Not exactly periodic but I did 2Mb/s interrupt driven bi-directional serial communication. That is about 5uS between characters and there were 2 interrupts per character (one to receive, the other to transmit answer). In other words, about 400kHz inerrupt rate. That was on STM32F103 running at 72 MHz (that is Cortex M3). I also tried 3Mb/s, but apparently that was too much for USB bus in PC (standard 12Mb/s port).
Concerning interrupt overhead, for STM32F030 running code from RAM overhead seem to be between 26-28 clocks. More precisely, I had very simple interrupt handler that just increments a variable (millisecond counter). "Work" part of the interrupt handler should execute in 7 clocks. When I timed busy loop interrupt increased execution time of the loop by 33-35 clocks. That agrees reasonably well with cycle counts for Cortex-M0 published in ARM forums: 16 clocks to enter to interrupt handler and 12 clocks to get back to main program. Processor in Pi Pico is Cortex-M0+ which is supposed to take 15 clocks to enter to interrupt handler. So you can expect 1 clock less overhead than for Cortex-M0.
Concerning useful procedures, there is a lot of things which can slow down the code. For example read-modify-write cycle on I/O port is likely to insert some extra wait states.

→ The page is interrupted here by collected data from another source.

import Summits.HodgeConjecture.HodgeConjecture.Theorems.Ring2HypothesesDescentMotivatedCupProduct
import Summits.HodgeConjecture.HodgeConjecture.Theorems.Ring2HypothesesDescentMotivatedCorrespondences
import HarnessLib

/-!
# Ring 2 hypotheses, descent face — André's Corollaire to Prop. 2.1 on the real carriers: external
# products and COMPOSITES of motivated correspondences are motivated

research route conditional on HC_CM; not a corollary; Q11.4-sentence-2 already refuted in dim ≥ 3.
Cell `pub-hodge-ring2` (Hodge ladder STAGE 3), seat `ring2-b05` (binder row b05
`Ring2.Hypotheses.MotivatedImpliesAlgebraicAV`), gen 35. `HC_CM` (`Theses.RankFourFaces.CMAbelianHodge`) does
not occur in this file; nothing here proves a case of the Hodge conjecture; the row b05 stays OPEN.

André 1996, §2.1, Définition 2 and Corollaire (p. 15): «Une `E`-correspondance motivée de `X` vers `Y` de degré `r`
est un élément de `A_mot^{dim X + r}(X × Y)_E` … Les correspondances motivées se composent, leurs degrés
s'additionnant. En particulier, `C_mot⁰(X, X)_E` est une `E`-algèbre graduée. En effet … la proposition précédente
montre alors que les espaces de `E`-correspondances motivées sont stables par la composition donnée par la
formule `g ∘ f = pr^{XYZ}_{XZ*}(pr^{XYZ*}_{XY} f ∪ pr^{XYZ*}_{YZ} g)`.» With Prop. 2.1 (i) now a theorem of the real
carriers (`cupProduct_mem_motivatedClasses`, previous file) and Prop. 2.1 (ii) / the graph formalism
(`Theorems.map_mem_motivatedClasses`, `Ring2.Hypotheses.complexGysin_mem_motivatedClasses`), both statements are
short compositions:

* `cross_mem_motivatedClasses` — **`A_motᵖ(X)_ℂ ⊠ A_mot^{p'}(Y)_ℂ ⊆ A_mot^{p+p'}(X ⊗ Y)_ℂ`** (external products);
* `corrCompClass_mem_motivatedClasses` — **the composite `p₁₃_*(p₁₂^* γ ∪ p₂₃^* γ')` of motivated correspondence
  classes `γ ∈ A_mot(X ⊗ Y)_ℂ`, `γ' ∈ A_mot(Y ⊗ Z)_ℂ` is a motivated class of `X ⊗ Z`** (Fulton's composite, the
  shape of the tree's `HodgeTheory.corrCompClass_mem_algebraicClasses` for algebraic correspondences).

No definition, no named fact, no sorry. References: Andre1996Motifs (§2.1 Déf. 2 and Corollaire, p. 15),
Fulton1998 (§16.1 Def. 16.1.1), VoisinHodgeII2003 (§9.2.4 Prop. 9.20–9.21).
-/

noncomputable section

-- every declaration of this problem lives in `Summit.HodgeConjecture.HodgeConjecture.…` (summit = sub-problem)
set_option linter.dupNamespace false

open CategoryTheory AlgebraicGeometry MonoidalCategory CartesianMonoidalCategory
open Literature.AlgebraicTopology.SingularHomology Literature.Geometry.Kaehler
open Literature.AlgebraicGeometry Literature.AlgebraicGeometry.Motives
  Literature.AlgebraicGeometry.HodgeTheory

namespace Summit.HodgeConjecture.HodgeConjecture.Theorems

variable {l m n : ℕ} {X Y Z : SchemeOver ℂ}

/-- **External products of motivated classes are motivated: `A_motᵖ(X)_ℂ ⊠ A_mot^{p'}(Y)_ℂ ⊆ A_mot^{p+p'}(X ⊗ Y)_ℂ`**
(`x ⊠ y = fst^* x ∪ snd^* y`; both pull-backs are motivated by Prop. 2.1 (ii), first inclusion, and the cup product
by Prop. 2.1 (i)). [cite: Andre1996Motifs, Prop. 2.1 (p. 14)] -/
theorem cross_mem_motivatedClasses (hX : IsSmoothProjective n X) (hY : IsSmoothProjective m Y) {p p' r : ℕ}
    (h : 2 * p + 2 * p' = 2 * r) {x : complexBetti X (2 * p)} (hx : x ∈ motivatedClasses n X p)
    {y : complexBetti Y (2 * p')} (hy : y ∈ motivatedClasses m Y p') :
    cupProduct h (complexBetti.map (fst X Y) (2 * p) x) (complexBetti.map (snd X Y) (2 * p') y) ∈
      motivatedClasses (n + m) (X ⊗ Y) r :=
  cupProduct_mem_motivatedClasses (IsSmoothProjective.tensor_holds hX hY) h (map_fst_mem_motivatedClasses hX hY p hx)
    (map_snd_mem_motivatedClasses hY hX p' hy)

/-- **Motivated correspondences compose** (André 1996, Corollaire p. 15: «Les correspondances motivées se
composent»; Fulton §16.1 Def. 16.1.1 `β ∘ α = p_{XZ*}(p_{XY}^* α · p_{YZ}^* β)`): for smooth projective `X`, `Y`, `Z`
of dimensions `l`, `m`, `n`, motivated correspondence classes `γ ∈ A_motᵉ(X ⊗ Y)_ℂ`, `γ' ∈ A_mot^{e'}(Y ⊗ Z)_ℂ` and
`e + e' = e'' + m`, the composite class `p₁₃_*(p₁₂^* γ ∪ p₂₃^* γ') ∈ H^{2e''}((X ⊗ Z)(ℂ); ℂ)`
(`p₁₂ = X ◁ fst`, `p₂₃ = snd`, `p₁₃ = X ◁ snd` on `X ⊗ (Y ⊗ Z)`, `p₁₃_* = complexGysin μ` for any orientation
family `μ`) is a motivated class of `X ⊗ Z`: the pull-backs are motivated (`Theorems.map_mem_motivatedClasses`),
the cup product is motivated (Prop. 2.1 (i), `cupProduct_mem_motivatedClasses`) and the proper push-forward
preserves motivated classes (`Ring2.Hypotheses.complexGysin_mem_motivatedClasses`, the transposed graph being
algebraic). [cite: Andre1996Motifs, §2.1 Déf. 2 and Corollaire (p. 15)] [cite: Fulton1998, §16.1 Def. 16.1.1] -/
theorem corrCompClass_mem_motivatedClasses (μ : OrientationFamily) (hX : IsSmoothProjective l X)
    (hY : IsSmoothProjective m Y) (hZ : IsSmoothProjective n Z) {e e' e'' : ℕ} (he : e + e' = e'' + m)
    {γ : complexBetti (X ⊗ Y) (2 * e)} (hγ : γ ∈ motivatedClasses (l + m) (X ⊗ Y) e)
    {γ' : complexBetti (Y ⊗ Z) (2 * e')} (hγ' : γ' ∈ motivatedClasses (m + n) (Y ⊗ Z) e') :
    complexGysin μ (IsSmoothProjective.tensor_holds hX (IsSmoothProjective.tensor_holds hY hZ))
        (IsSmoothProjective.tensor_holds hX hZ) (X ◁ snd Y Z)
        (show 2 * (e + e') + 2 * (l + n) = 2 * e'' + 2 * (l + (m + n)) by omega)
        (cupProduct ((Nat.mul_add 2 e e').symm : 2 * e + 2 * e' = 2 * (e + e'))
          (complexBetti.map (X ◁ fst Y Z) (2 * e) γ) (complexBetti.map (snd X (Y ⊗ Z)) (2 * e') γ')) ∈
      motivatedClasses (l + n) (X ⊗ Z) e'' := by
  have hYZ := IsSmoothProjective.tensor_holds hY hZ
  have hT := IsSmoothProjective.tensor_holds hX hYZ
  have hXZ := IsSmoothProjective.tensor_holds hX hZ
  -- above the top degree of `X ⊗ Z` everything vanishes
  by_cases hlt : l + n < e''
  · haveI := subsingleton_complexBetti hXZ (show 2 * (l + n) < 2 * e'' by omega)
    rw [Subsingleton.elim (complexGysin μ hT hXZ (X ◁ snd Y Z) _ _) 0]
    exact Submodule.zero_mem _
  have ha : complexBetti.map (X ◁ fst Y Z) (2 * e) γ ∈ motivatedClasses (l + (m + n)) (X ⊗ (Y ⊗ Z)) e :=
    map_mem_motivatedClasses (X ◁ fst Y Z) (IsSmoothProjective.tensor_holds hX hY) hT e hγ
  have hb : complexBetti.map (snd X (Y ⊗ Z)) (2 * e') γ' ∈ motivatedClasses (l + (m + n)) (X ⊗ (Y ⊗ Z)) e' :=
    map_mem_motivatedClasses (snd X (Y ⊗ Z)) hYZ hT e' hγ'
  exact Ring2.Hypotheses.complexGysin_mem_motivatedClasses μ hT hXZ (X ◁ snd Y Z) _ (by omega)
    (cupProduct_mem_motivatedClasses hT _ ha hb)

/-- **Motivated correspondences act on motivated correspondences**: for `u ∈ A_mot(W ⊗ X)_ℂ` the map
`u^* = pr_{W*}(pr_X^*(·) ∪ u) : H²ᵖ(X(ℂ); ℂ) → H^{2p'}(W(ℂ); ℂ)` carries `A_motᵖ(X)_ℂ` into `A_mot^{p'}(W)_ℂ`, in
`Submodule.map` form (`corrClassAction_mem_motivatedClasses_of_motivated`). [cite: Andre1996Motifs, §2.1 Corollaire (p. 15)] -/
theorem map_corrClassAction_motivatedClasses_le {W : SchemeOver ℂ} (hW : IsSmoothProjective m W)
    (hX : IsSmoothProjective n X) (μ : HomologicalOrientation ℂ (ComplexPoints (W ⊗ X)) (2 * (m + n)))
    (ν : HomologicalOrientation ℂ (ComplexPoints W) (2 * m)) (hμ : μ.HasPoincareDuality) (hν : ν.HasPoincareDuality)
    {e p p' q : ℕ} (hab : 2 * p + 2 * e = 2 * p' + 2 * n) (hq : 2 * p' + 2 * q = 2 * m)
    {u : complexBetti (W ⊗ X) (2 * e)} (hu : u ∈ motivatedClasses (m + n) (W ⊗ X) e) :
    (motivatedClasses n X p).map (corrClassAction μ ν hab hq u) ≤ motivatedClasses m W p' := by
  rintro _ ⟨c, hc, rfl⟩
  exact corrClassAction_mem_motivatedClasses_of_motivated hW hX μ ν hμ hν hab hq hu hc

end Summit.HodgeConjecture.HodgeConjecture.Theorems

end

Most MCU-s execute code from flash, and usually flash can not run at max CPU speed so there are extra wait states. For example Cortex-M4 running from one RAM bank and having stack in separate RAM bank can do interrupt like above in 27-28 clocks, so overhead probably is 20-21 cycles (I write probably because Cortex-M4 has complex rules concerning instruction times so I am not sure if interrupt handler takes 7 clocks). But different configuration can brings time up to 42-48 clocks. Cortex-M3 (which should have very close times to Cortex-M4) running from flash with 0 wait states (8MHz clock) needs 24 clocks to execute interrupt handler, but with
2 wait states (needed to run at 72MHz) needs 29 to 31 clocks and more when there are more wait states.RP2040 in Pi Pico normally runs form RAM, so should be free from slowdown due to flash. But with two cores and several DMA channels there may be bus contention. Still, interrups rates of order 1M/s should not be a problem.